INPUT MATERIAL below:

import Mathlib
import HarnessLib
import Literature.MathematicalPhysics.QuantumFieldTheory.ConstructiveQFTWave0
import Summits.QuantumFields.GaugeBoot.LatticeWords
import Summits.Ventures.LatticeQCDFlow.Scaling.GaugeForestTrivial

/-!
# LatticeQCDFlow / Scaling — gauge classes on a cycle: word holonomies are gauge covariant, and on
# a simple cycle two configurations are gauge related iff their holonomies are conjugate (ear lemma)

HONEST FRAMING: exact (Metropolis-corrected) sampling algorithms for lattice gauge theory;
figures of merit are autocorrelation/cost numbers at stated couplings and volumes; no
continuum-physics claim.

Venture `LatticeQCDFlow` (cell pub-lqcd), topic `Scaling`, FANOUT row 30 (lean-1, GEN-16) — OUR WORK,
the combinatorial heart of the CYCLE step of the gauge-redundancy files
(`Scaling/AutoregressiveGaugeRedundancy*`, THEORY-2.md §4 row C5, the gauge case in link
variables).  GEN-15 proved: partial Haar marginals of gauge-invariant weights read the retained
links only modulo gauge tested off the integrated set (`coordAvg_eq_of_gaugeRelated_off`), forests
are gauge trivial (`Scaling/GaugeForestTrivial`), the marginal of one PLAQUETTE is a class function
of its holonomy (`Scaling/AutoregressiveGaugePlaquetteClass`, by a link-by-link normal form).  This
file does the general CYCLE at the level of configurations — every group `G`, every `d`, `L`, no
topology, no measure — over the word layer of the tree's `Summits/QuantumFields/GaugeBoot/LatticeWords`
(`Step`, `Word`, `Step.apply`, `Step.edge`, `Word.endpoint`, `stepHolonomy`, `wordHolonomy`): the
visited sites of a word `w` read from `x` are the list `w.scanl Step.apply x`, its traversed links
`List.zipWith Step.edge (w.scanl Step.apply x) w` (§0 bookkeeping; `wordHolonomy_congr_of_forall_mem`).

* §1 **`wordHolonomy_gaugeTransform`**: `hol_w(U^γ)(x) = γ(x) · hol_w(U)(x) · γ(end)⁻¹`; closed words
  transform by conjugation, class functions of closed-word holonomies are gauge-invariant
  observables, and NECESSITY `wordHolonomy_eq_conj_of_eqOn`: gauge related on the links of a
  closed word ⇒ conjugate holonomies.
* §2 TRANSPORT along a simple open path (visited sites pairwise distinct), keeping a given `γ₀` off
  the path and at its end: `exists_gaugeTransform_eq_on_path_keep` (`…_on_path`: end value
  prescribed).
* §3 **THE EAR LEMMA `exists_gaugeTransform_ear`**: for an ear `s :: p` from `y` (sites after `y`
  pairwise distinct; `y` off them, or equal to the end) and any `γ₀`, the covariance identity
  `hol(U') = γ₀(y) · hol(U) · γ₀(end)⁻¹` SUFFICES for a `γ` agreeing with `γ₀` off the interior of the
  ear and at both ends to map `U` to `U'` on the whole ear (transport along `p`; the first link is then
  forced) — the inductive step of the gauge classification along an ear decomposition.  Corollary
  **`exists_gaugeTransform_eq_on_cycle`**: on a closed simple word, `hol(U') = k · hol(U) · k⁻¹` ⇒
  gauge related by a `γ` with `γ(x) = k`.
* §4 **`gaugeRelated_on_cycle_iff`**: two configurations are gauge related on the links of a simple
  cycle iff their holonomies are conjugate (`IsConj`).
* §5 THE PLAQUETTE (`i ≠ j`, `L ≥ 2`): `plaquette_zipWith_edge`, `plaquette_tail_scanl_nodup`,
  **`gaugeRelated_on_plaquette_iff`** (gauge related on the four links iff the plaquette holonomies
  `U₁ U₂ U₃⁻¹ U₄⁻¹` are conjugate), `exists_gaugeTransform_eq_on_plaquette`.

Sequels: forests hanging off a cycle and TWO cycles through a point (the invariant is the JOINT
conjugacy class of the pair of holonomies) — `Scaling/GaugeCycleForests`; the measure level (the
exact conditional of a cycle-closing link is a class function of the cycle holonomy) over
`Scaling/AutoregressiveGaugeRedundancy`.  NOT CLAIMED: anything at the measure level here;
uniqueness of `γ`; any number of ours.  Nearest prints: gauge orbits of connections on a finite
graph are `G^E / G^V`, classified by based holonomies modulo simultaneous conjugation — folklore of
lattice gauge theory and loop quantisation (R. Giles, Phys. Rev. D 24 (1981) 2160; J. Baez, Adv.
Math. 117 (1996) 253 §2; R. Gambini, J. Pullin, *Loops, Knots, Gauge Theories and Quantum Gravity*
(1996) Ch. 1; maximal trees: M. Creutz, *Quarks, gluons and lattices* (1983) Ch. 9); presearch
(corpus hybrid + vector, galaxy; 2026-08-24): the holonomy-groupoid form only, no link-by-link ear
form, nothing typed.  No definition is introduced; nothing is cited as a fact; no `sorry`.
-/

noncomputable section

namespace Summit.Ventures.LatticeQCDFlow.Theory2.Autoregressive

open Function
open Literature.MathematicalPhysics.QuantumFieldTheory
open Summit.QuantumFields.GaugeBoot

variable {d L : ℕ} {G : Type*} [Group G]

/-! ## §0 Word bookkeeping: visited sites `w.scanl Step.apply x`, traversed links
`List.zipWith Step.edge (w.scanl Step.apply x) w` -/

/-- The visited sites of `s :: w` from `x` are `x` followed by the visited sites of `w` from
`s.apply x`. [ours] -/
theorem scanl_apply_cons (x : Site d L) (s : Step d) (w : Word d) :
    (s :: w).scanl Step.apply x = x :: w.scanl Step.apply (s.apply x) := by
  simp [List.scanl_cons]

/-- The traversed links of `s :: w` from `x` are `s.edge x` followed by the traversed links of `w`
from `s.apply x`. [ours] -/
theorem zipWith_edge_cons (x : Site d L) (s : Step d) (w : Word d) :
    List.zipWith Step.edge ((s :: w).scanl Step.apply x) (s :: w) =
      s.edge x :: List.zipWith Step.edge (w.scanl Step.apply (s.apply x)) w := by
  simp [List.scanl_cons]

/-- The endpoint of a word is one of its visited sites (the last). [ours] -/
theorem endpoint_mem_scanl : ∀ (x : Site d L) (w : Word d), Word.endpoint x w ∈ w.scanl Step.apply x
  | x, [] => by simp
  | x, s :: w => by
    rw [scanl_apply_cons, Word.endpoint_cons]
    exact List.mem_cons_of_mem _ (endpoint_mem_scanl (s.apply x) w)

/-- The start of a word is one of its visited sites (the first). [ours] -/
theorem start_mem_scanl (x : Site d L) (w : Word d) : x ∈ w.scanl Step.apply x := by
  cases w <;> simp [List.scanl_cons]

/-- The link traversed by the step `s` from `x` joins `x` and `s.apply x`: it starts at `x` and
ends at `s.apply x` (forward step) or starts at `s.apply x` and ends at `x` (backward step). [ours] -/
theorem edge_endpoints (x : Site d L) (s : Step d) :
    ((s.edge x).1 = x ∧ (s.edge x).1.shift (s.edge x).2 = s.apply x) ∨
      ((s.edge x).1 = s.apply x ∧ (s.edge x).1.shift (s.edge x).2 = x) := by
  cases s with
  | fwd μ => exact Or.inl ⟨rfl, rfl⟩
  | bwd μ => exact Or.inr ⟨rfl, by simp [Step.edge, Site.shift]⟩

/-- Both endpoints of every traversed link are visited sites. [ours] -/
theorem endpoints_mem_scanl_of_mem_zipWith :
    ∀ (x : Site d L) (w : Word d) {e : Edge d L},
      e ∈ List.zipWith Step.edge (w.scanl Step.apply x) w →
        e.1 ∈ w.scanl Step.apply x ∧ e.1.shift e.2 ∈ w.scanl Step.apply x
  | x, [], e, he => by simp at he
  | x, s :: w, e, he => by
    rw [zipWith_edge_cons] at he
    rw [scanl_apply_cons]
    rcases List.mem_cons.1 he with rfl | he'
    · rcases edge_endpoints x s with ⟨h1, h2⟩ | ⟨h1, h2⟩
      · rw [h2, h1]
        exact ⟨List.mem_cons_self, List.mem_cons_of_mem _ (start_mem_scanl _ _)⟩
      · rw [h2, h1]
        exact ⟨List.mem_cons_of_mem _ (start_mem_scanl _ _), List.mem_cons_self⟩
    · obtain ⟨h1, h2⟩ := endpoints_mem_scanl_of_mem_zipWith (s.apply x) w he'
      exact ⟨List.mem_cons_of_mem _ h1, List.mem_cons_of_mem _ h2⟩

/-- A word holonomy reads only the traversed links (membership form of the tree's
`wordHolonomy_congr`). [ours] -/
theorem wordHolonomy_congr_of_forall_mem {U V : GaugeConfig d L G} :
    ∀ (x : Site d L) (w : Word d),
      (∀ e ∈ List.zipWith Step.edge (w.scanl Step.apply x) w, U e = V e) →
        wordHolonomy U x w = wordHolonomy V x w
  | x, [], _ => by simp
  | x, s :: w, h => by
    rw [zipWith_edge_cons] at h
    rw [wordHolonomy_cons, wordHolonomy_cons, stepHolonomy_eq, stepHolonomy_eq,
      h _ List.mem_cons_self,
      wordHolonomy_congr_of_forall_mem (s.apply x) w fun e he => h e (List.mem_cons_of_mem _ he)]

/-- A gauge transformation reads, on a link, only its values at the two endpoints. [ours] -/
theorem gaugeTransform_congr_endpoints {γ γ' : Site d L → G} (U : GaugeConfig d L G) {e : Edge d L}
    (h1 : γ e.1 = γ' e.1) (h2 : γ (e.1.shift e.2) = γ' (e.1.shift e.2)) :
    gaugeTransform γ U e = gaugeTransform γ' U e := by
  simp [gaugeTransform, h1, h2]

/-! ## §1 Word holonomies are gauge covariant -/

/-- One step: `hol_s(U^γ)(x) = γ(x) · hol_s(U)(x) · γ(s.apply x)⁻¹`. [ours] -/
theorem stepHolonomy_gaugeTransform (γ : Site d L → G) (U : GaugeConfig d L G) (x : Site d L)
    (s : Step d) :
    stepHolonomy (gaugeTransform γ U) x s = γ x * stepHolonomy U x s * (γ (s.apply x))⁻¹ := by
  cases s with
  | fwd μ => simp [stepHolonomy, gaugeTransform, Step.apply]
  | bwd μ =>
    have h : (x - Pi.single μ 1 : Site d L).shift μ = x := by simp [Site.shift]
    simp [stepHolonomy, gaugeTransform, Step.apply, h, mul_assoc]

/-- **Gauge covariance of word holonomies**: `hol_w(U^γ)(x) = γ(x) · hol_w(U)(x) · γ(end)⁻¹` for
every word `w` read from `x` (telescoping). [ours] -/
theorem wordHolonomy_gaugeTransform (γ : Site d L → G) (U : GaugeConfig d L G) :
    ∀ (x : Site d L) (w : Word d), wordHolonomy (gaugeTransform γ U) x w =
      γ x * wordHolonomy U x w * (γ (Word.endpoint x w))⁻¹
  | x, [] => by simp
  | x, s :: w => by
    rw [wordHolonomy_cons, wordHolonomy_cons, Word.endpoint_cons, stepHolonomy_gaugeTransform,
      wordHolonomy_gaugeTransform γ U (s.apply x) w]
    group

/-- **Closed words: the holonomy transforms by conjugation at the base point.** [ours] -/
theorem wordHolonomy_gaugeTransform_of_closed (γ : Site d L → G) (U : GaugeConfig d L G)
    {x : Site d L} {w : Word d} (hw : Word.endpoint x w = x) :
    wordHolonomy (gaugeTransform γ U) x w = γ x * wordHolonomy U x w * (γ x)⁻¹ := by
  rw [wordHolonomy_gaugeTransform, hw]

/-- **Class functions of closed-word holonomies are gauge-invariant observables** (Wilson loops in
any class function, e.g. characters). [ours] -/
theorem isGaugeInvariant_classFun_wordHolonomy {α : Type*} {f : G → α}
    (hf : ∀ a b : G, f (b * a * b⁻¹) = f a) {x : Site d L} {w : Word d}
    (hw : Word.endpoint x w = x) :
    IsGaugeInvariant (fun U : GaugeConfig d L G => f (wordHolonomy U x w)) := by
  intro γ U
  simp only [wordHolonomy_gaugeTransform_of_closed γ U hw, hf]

End of INPUT MATERIAL.
INPUT MATERIAL below:

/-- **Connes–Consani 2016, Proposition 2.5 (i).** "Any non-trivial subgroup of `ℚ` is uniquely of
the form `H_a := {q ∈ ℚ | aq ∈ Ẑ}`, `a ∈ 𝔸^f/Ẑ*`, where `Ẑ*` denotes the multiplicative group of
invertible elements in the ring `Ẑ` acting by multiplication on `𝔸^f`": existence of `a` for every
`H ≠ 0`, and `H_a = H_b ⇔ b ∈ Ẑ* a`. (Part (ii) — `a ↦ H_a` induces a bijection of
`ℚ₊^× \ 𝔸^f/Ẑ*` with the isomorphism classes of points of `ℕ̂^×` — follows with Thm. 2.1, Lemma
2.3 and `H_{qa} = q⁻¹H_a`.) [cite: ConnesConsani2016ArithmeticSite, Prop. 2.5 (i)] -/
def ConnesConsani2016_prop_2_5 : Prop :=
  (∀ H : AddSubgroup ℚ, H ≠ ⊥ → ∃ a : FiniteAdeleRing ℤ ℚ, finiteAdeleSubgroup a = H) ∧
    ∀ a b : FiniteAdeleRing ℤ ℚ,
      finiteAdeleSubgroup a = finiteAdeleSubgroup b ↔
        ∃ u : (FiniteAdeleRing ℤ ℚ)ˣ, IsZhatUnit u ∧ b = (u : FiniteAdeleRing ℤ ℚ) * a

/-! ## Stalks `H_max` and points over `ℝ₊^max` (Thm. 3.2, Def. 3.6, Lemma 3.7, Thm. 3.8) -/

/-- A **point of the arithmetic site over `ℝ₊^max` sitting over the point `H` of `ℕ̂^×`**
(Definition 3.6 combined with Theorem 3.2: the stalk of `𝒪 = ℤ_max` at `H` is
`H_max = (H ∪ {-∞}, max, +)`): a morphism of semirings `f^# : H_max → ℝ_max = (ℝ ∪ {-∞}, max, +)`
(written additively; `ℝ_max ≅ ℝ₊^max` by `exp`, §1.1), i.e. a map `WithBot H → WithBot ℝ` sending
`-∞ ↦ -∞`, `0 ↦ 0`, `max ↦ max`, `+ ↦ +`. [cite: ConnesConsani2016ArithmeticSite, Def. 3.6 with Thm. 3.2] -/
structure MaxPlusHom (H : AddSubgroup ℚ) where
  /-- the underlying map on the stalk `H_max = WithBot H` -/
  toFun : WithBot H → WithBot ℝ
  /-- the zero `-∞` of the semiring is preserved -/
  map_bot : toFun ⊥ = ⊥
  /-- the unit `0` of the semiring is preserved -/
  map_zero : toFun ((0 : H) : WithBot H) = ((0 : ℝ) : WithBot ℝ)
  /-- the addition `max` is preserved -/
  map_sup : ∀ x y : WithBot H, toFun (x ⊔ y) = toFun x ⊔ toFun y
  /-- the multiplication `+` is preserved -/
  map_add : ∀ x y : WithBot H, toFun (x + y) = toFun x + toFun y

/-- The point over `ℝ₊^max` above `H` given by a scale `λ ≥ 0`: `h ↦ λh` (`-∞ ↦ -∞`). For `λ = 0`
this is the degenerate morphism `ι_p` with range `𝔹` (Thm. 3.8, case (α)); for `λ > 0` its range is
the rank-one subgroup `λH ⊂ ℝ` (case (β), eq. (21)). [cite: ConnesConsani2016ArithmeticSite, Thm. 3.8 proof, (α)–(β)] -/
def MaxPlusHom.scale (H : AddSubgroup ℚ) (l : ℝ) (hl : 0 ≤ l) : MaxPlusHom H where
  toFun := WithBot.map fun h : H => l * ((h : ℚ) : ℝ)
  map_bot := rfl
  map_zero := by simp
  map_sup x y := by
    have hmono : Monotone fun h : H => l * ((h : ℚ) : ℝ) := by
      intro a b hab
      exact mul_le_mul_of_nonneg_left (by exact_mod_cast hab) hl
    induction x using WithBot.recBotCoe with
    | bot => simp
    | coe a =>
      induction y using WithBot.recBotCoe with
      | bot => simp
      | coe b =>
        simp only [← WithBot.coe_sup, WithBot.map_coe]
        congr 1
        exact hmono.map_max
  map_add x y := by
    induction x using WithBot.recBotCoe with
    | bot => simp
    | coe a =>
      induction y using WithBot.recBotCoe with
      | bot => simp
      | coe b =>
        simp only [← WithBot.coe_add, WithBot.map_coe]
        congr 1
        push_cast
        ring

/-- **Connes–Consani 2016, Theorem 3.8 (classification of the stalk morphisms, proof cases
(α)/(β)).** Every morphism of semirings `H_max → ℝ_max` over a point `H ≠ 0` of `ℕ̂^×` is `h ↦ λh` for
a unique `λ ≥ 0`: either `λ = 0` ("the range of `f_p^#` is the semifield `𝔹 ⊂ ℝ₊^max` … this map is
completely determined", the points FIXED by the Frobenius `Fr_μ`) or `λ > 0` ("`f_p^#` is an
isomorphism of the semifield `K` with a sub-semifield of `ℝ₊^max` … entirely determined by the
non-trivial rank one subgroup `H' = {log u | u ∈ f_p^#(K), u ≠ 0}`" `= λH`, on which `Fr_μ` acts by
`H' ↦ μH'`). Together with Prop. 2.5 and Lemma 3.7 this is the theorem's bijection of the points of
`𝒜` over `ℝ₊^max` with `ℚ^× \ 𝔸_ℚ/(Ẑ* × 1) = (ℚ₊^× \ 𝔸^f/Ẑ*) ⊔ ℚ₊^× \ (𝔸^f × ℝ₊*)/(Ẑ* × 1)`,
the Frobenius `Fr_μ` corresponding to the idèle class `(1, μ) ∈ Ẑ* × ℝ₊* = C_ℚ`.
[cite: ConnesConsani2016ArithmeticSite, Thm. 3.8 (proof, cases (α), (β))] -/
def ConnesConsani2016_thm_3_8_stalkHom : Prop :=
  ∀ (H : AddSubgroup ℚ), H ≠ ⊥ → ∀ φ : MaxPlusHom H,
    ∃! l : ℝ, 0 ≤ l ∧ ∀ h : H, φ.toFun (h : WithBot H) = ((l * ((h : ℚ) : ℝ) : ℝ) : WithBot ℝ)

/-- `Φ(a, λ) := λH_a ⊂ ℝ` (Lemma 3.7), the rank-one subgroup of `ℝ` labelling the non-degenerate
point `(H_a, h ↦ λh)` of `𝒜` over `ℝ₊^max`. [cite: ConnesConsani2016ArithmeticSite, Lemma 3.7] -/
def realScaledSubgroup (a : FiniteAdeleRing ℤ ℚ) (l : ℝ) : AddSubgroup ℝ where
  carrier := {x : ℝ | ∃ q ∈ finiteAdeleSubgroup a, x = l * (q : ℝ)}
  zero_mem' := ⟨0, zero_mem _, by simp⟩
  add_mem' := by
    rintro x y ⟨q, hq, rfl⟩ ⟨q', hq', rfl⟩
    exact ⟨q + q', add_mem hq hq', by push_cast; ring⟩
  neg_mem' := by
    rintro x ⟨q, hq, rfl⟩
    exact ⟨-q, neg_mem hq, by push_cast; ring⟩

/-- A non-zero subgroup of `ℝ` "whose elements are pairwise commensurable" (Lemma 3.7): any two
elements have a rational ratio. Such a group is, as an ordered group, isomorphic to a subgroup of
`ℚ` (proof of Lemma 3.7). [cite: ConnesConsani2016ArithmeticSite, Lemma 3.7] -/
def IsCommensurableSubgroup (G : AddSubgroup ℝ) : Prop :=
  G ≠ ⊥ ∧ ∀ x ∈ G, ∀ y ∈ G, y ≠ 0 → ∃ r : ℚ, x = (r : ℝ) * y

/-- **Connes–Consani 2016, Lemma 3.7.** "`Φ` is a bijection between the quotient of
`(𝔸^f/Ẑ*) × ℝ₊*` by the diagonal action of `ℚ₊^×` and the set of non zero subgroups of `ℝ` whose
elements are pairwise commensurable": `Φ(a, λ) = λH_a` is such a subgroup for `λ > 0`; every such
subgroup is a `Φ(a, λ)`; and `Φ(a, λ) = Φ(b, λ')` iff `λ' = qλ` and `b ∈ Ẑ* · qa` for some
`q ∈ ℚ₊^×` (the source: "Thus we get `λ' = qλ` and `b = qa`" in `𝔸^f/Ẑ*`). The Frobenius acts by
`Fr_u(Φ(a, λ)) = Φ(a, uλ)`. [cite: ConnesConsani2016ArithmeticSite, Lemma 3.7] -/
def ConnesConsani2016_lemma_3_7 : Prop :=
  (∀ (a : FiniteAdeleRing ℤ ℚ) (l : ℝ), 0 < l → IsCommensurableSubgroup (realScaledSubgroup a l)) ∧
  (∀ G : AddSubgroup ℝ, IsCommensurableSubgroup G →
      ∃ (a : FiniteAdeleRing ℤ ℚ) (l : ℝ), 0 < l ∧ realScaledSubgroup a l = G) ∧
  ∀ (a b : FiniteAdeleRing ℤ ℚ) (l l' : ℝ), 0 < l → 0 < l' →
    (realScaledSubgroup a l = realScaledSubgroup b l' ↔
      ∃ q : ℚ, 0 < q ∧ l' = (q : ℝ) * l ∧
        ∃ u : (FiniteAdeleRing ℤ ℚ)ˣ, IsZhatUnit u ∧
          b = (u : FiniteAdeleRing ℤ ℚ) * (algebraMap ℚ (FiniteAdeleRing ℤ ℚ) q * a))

End of INPUT MATERIAL.

WHAT THE TASK REQUIRES
Every line above from the line with "step). [ours] -/" to the line with "rcases List.mem_cons.1 he with rfl | he'" is wanted, ends included; write them out exactly and add no other line.

RESULT OF THE EXERCISE
ends at `s.apply x` (forward step) or starts at `s.apply x` and ends at `x` (backward step). [ours] -/
theorem edge_endpoints (x : Site d L) (s : Step d) :
    ((s.edge x).1 = x ∧ (s.edge x).1.shift (s.edge x).2 = s.apply x) ∨
      ((s.edge x).1 = s.apply x ∧ (s.edge x).1.shift (s.edge x).2 = x) := by
  cases s with
  | fwd μ => exact Or.inl ⟨rfl, rfl⟩
  | bwd μ => exact Or.inr ⟨rfl, by simp [Step.edge, Site.shift]⟩

/-- Both endpoints of every traversed link are visited sites. [ours] -/
theorem endpoints_mem_scanl_of_mem_zipWith :
    ∀ (x : Site d L) (w : Word d) {e : Edge d L},
      e ∈ List.zipWith Step.edge (w.scanl Step.apply x) w →
        e.1 ∈ w.scanl Step.apply x ∧ e.1.shift e.2 ∈ w.scanl Step.apply x
  | x, [], e, he => by simp at he
  | x, s :: w, e, he => by
    rw [zipWith_edge_cons] at he
    rw [scanl_apply_cons]
    rcases List.mem_cons.1 he with rfl | he'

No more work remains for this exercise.